Dataset records:
/-!
# EriceRemainderEnclosureHistoryAutonomyOrderOffset — (E48g) THE ASYMPTOTIC OFFSET OF TWO TRAJECTORIES EXISTS IN EVERY UNIQUENESS REGIME: for a functional with a
# zeroth moment `M` of ANY size and a floor `b > 0` on ]0,γ], in any uniqueness regime, two box solutions `h, h′` from pins `t < t′` have a CONVERGENT recursion-variable
# offset `δ_j = 1∕h_j² − 1∕h′_j² → δ_∞` with the rate `|δ_n − δ_∞| ≤ M·N·U∕(b√b·√n)` (`N` the scale lag of (E48f), `U = B(γ,…) + M·γ`), `(N−1)·b ≤ δ_∞ ≤ N·U`, and
# `1∕t² − 1∕t′² ≤ e^{3M∕(2b√b)}·δ_∞` (non-merging), so `δ_∞ > 0`: to leading order two continuum trajectories of one well-posed flow differ in the ultraviolet by a
# DEFINITE POSITIVE CONSTANT SHIFT of `1∕g²` — the relative Λ-parameter of the pair — a COCYCLE, NON-DECREASING in the larger pin; (E44a) had this for two solutions
# from ONE pin above the threshold by three bootstrap rounds, here order ((E48a)) and the lag ((E48f)) give it for two pins in one pass

Cell `pub-balaban`, β-function sub-cell, BINDER row D4 «RemainderConst leaves for Bałaban's split» (`HOME/BINDER-OWNERS.md`; owner lineage `b2b-balaban-beta-an4`;
this file by co-owner #2 lineage `b2b-balaban-beta-d4-p2`, generation 45), β-FLOW TEAM duty (1), FREEZE (0) honoured (def-free; the limit is `limUnder atTop`, never a
`def`; node U2's `MemFlow` ∕ `SeqBox` ∕ `Sharpness.abs_sub_le_half_cube_mul`, (E43a)'s `inv_sqrt_cube_le`, (E43b)'s `sum_Ico_inv_mul_sqrt_le'` ∕ `prod_le_exp` ∕
`prod_Ico_le_prod_Ico_of_one_le`, (E48a)'s `le_of_pin_le`, (E48c)'s `le_envelope_of_pin_le`, (E48f)'s `exists_lag` ∕ `disc_le_of_lag` ∕ `le_disc_of_lag` BY NAME).
Sequel of (E48f) `…HistoryAutonomyOrderLag` and (E48c) `…HistoryAutonomyOrderScreening` (both imported).

HONEST FRAMING (page 1, verbatim and binding).  *"Discharging BetaPertH makes Bałaban's UV stability UNCONDITIONAL — a real constructive-QFT result; it is
NOT the continuum limit and NOT the Clay problem."*  THIS FILE DISCHARGES NOTHING OF THE KIND.  Pure real analysis about an ABSTRACT functional with displayed
zeroth moment and floor in a displayed uniqueness regime; nothing of Bałaban's (1.22) asserted (GAPS G-t4-U2-1∕-2).  Row D4 class UNCHANGED (critical-path
width 0; instance 0∕1; D4 DISCHARGE NO DATE).  HONEST DEPENDENCY: continuum YM on T⁴ ⇐ BetaPertH ∧ nine spine estimates (0/9 proved); BetaPertH ⇐ (D1) ∧ (D4) ∧
CAP+tail; G-an2-4 gates asym, D1 and NE2/3/4.

THE POINT (census sense (α); the AUTONOMY row — the Λ-parameter of a pair of trajectories).  (E48f): in a uniqueness regime the offset `δ_j` of two ordered
trajectories is bounded UNIFORMLY in the scale, `0 ≤ δ_j ≤ D = N·U`.  Then everything is summable: the increment `δ_{m+1} − δ_m = B(h(m+1+·)) − B(h′(m+1+·))` is at
most `M` times the distance of the tails, which sit under the envelope `c_i = (1∕t′² + i·b)^{−1∕2}` of the larger pin and are `≤ c_{m+1}³∕2·D` apart (half-cube
sensitivity), and `Σ_{l≥n} c_{l+1}³∕2 ≤ 1∕(b√b·√n)` (§1) — so `δ` is CAUCHY with the rate `M·D∕(b√b·√n)` and converges (§2 `tendsto_disc`, `abs_disc_sub_lim_le`); the lag
bounds pass to the limit (§2 `lim_bounds_of_lag`).  NON-MERGING (§3): a tail bound `δ_i ≤ η` (`i ≥ n`) transports DOWN to `δ_j ≤ η·Π(1 + M∕2·c_{l+1}³) ≤ e^{3M∕(2b√b)}·η`
at every `j` ((E43b)'s downward induction for two pins; no absolute values thanks to order), whence with `η = δ_∞ + rate`: `1∕t² − 1∕t′² = δ_0 ≤ e^{3M∕(2b√b)}·δ_∞` —
the asymptotic offset is STRICTLY POSITIVE and controls the infrared difference (§3 **`disc_zero_le_exp_mul_lim`**, **`lim_pos`**; packaged on the closed threshold as
**`exists_offset_zs_closed`**).  §4: the offset is a COCYCLE in the pins and NON-DECREASING in the larger pin (order).  Census: every pair of continuum trajectories of a
well-posed flow carries ONE positive real invariant `δ_∞`, squeezed by the integer lag, never zero for distinct pins.  NOT claimed: CONTINUITY of `δ_∞` in the pins for
general memory (isotone: squeezed in `[e^{−3M∕(2b√b)}δ_0, δ_0]` by (E48c), hence continuous at coincidence; general: open here); anything printed.

WHAT IS PROVED ([folklore]; 0 `def`, 0 sorry).  §1 `disc_succ_sub_eq`, `abs_disc_succ_sub_le_of_tail`, `sum_cube_tail_le`, **`abs_disc_sub_disc_le_of_bound`** (Cauchy tail
`M·D∕(b√b·√n)`).  §2 `disc_nonneg`, **`tendsto_disc_of_bound`**, **`abs_disc_sub_lim_le_of_bound`**, **`tendsto_disc`**, **`lim_bounds_of_lag`**.  §3 `disc_le_mul_prod_of_tail`,
**`disc_zero_le_exp_mul_lim`**, **`lim_pos`**, **`exists_offset_zs_closed`**.  §4 `lim_cocycle`, **`lim_mono_right`**.
-/

noncomputable section
open Filter Topology Finset Set

namespace Summit.QuantumFields.BalabanUV.Beta.EriceRemainderEnclosureHistoryAutonomyOrderOffset

open Literature.MathematicalPhysics.QuantumFieldTheory.Balaban1983to89
open Literature.MathematicalPhysics.QuantumFieldTheory.Balaban1983to89.T4BetaStationary
open Literature.MathematicalPhysics.QuantumFieldTheory.Balaban1983to89.T4BetaFlowWellPosed
open Literature.MathematicalPhysics.QuantumFieldTheory.Balaban1983to89.T4BetaFlowWellPosed.Sharpness (abs_sub_le_half_cube_mul)
open Summit.QuantumFields.BalabanUV.Beta.EriceRemainderEnclosureHistoryAutonomyThreshold (memFlow_unique_zs_closed)
open Summit.QuantumFields.BalabanUV.Beta.EriceRemainderEnclosureHistoryAutonomyDiscrepancy (inv_sqrt_cube_le)
open Summit.QuantumFields.BalabanUV.Beta.EriceRemainderEnclosureHistoryAutonomyMonotoneGeneral
  (sum_Ico_inv_mul_sqrt_le' prod_le_exp prod_Ico_le_prod_Ico_of_one_le)
open Summit.QuantumFields.BalabanUV.Beta.EriceRemainderEnclosureHistoryAutonomyOrder
open Summit.QuantumFields.BalabanUV.Beta.EriceRemainderEnclosureHistoryAutonomyOrderScreening (le_envelope_of_pin_le)
open Summit.QuantumFields.BalabanUV.Beta.EriceRemainderEnclosureHistoryAutonomyOrderLag

variable {B : (ℕ → ℝ) → ℝ} {M γ b U D t t' : ℝ} {h h' : ℕ → ℝ}

/-! ## §1 The increments of the offset are summable once the offset is bounded: a Cauchy tail `M·D∕(b√b·√n)` -/

/-- THE INCREMENT of the offset is one memory term: `δ_{m+1} − δ_m = B(h(m+1+·)) − B(h′(m+1+·))` (two pins). [folklore] -/
theorem disc_succ_sub_eq (hf : MemFlow B t h) (hf' : MemFlow B t' h') (m : ℕ) :
    (1 / h (m + 1) ^ 2 - 1 / h' (m + 1) ^ 2) - (1 / h m ^ 2 - 1 / h' m ^ 2) =
      B (fun j => h (m + 1 + j)) - B (fun j => h' (m + 1 + j)) := by
  rw [hf.2 m, hf'.2 m]; ring

/-- ONE INCREMENT UNDER A TAIL BOUND: if `0 ≤ δ_{m+1+i} ≤ D` for all `i` (pins `t ≤ t′`), then `|δ_{m+1} − δ_m| ≤ M·(c_{m+1}³∕2·D)`, `c_i = (1∕t′² + i·b)^{−1∕2}` — the
tails sit under the envelope of the larger pin and are `c_{m+1}³∕2·D`-close. [folklore] -/
theorem abs_disc_succ_sub_le_of_tail (hb : 0 < b)
    (hB : ∀ u u' : ℕ → ℝ, SeqBox γ u → SeqBox γ u' → ∀ D : ℝ, (∀ j, |u j - u' j| ≤ D) → |B u - B u'| ≤ M * D)
    (hlo : ∀ u, SeqBox γ u → b ≤ B u) (ht : 0 < t) (htt' : t ≤ t') (hh : SeqBox γ h) (hh' : SeqBox γ h')
    (hf : MemFlow B t h) (hf' : MemFlow B t' h') (m : ℕ) (hδ0 : ∀ i, 0 ≤ 1 / h (m + 1 + i) ^ 2 - 1 / h' (m + 1 + i) ^ 2)
    (hδD : ∀ i, 1 / h (m + 1 + i) ^ 2 - 1 / h' (m + 1 + i) ^ 2 ≤ D) :
    |(1 / h (m + 1) ^ 2 - 1 / h' (m + 1) ^ 2) - (1 / h m ^ 2 - 1 / h' m ^ 2)|
      ≤ M * ((1 / Real.sqrt (1 / t' ^ 2 + ((m : ℝ) + 1) * b)) ^ 3 / 2 * D) := by
  have ht' : 0 < t' := ht.trans_le htt'
  set c : ℝ := 1 / Real.sqrt (1 / t' ^ 2 + ((m : ℝ) + 1) * b) with hc
  have hP : 0 < 1 / t' ^ 2 + ((m : ℝ) + 1) * b := by
    have : (0 : ℝ) ≤ ((m : ℝ) + 1) * b := by positivity
    positivity
  have henv : ∀ {k : ℕ → ℝ} {s : ℝ}, 0 < s → s ≤ t' → SeqBox γ k → MemFlow B s k → ∀ i, k (m + 1 + i) ≤ c := by
    intro k s hs hst' hk hfk i
    refine (le_envelope_of_pin_le hb hlo hs hst' hk hfk (m + 1 + i)).trans (one_div_sqrt_anti hP ?_)
    push_cast; nlinarith [(Nat.cast_nonneg i : (0 : ℝ) ≤ i), hb]
  have hclose : ∀ i, |h (m + 1 + i) - h' (m + 1 + i)| ≤ c ^ 3 / 2 * D := by
    intro i
    calc |h (m + 1 + i) - h' (m + 1 + i)| ≤ c ^ 3 / 2 * |1 / h (m + 1 + i) ^ 2 - 1 / h' (m + 1 + i) ^ 2| :=
          abs_sub_le_half_cube_mul (hh _).1 (hh' _).1 (henv ht htt' hh hf i) (henv ht' le_rfl hh' hf' i)
      _ ≤ c ^ 3 / 2 * D := by
          rw [abs_of_nonneg (hδ0 _)]
          exact mul_le_mul_of_nonneg_left (hδD _) (by positivity)
  rw [disc_succ_sub_eq hf hf' m]
  exact hB _ _ (seqBox_shift hh (m + 1)) (seqBox_shift hh' (m + 1)) _ hclose

/-- THE SUMMABLE WEIGHT: `Σ_{l∈[n,j)} c_{l+1}³∕2 ≤ 1∕(b√b·√n)` for `n ≥ 1` ((E43a)'s `inv_sqrt_cube_le` + (E43b)'s telescoping). [folklore] -/
theorem sum_cube_tail_le (hb : 0 < b) (t' : ℝ) {n : ℕ} (hn : 1 ≤ n) (j : ℕ) :
    ∑ l ∈ Ico n j, (1 / Real.sqrt (1 / t' ^ 2 + ((l : ℝ) + 1) * b)) ^ 3 / 2 ≤ 1 / (b * Real.sqrt b * Real.sqrt (n : ℝ)) := by
  have hbb : 0 < b * Real.sqrt b := by positivity
  have hterm : ∀ l : ℕ, (1 / Real.sqrt (1 / t' ^ 2 + ((l : ℝ) + 1) * b)) ^ 3 / 2
      ≤ (1 / (b * Real.sqrt b)) / 2 * (1 / (((l : ℝ) + 1) * Real.sqrt ((l : ℝ) + 1))) := by
    intro l
    have := inv_sqrt_cube_le hb t' l
    rw [show 1 / (b * Real.sqrt b * (((l : ℝ) + 1) * Real.sqrt ((l : ℝ) + 1)))
        = 1 / (b * Real.sqrt b) * (1 / (((l : ℝ) + 1) * Real.sqrt ((l : ℝ) + 1))) by rw [one_div_mul_one_div]] at this
    linarith
  calc ∑ l ∈ Ico n j, (1 / Real.sqrt (1 / t' ^ 2 + ((l : ℝ) + 1) * b)) ^ 3 / 2
      ≤ ∑ l ∈ Ico n j, (1 / (b * Real.sqrt b)) / 2 * (1 / (((l : ℝ) + 1) * Real.sqrt ((l : ℝ) + 1))) :=
        sum_le_sum fun l _ => hterm l
    _ = (1 / (b * Real.sqrt b)) / 2 * ∑ l ∈ Ico n j, 1 / (((l : ℝ) + 1) * Real.sqrt ((l : ℝ) + 1)) := by rw [mul_sum]
    _ ≤ (1 / (b * Real.sqrt b)) / 2 * (2 / Real.sqrt (n : ℝ)) :=
        mul_le_mul_of_nonneg_left (sum_Ico_inv_mul_sqrt_le' hn j) (by positivity)
    _ = 1 / (b * Real.sqrt b * Real.sqrt (n : ℝ)) := by
        field_simp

Brief: Above are the records; copy exactly the lines from the line with "Sequel of (E48f)" through the line with "NOT the continuum", both included.

Expected answer:
Sequel of (E48f) `…HistoryAutonomyOrderLag` and (E48c) `…HistoryAutonomyOrderScreening` (both imported).

HONEST FRAMING (page 1, verbatim and binding).  *"Discharging BetaPertH makes Bałaban's UV stability UNCONDITIONAL — a real constructive-QFT result; it is
NOT the continuum limit and NOT the Clay problem."*  THIS FILE DISCHARGES NOTHING OF THE KIND.  Pure real analysis about an ABSTRACT functional with displayed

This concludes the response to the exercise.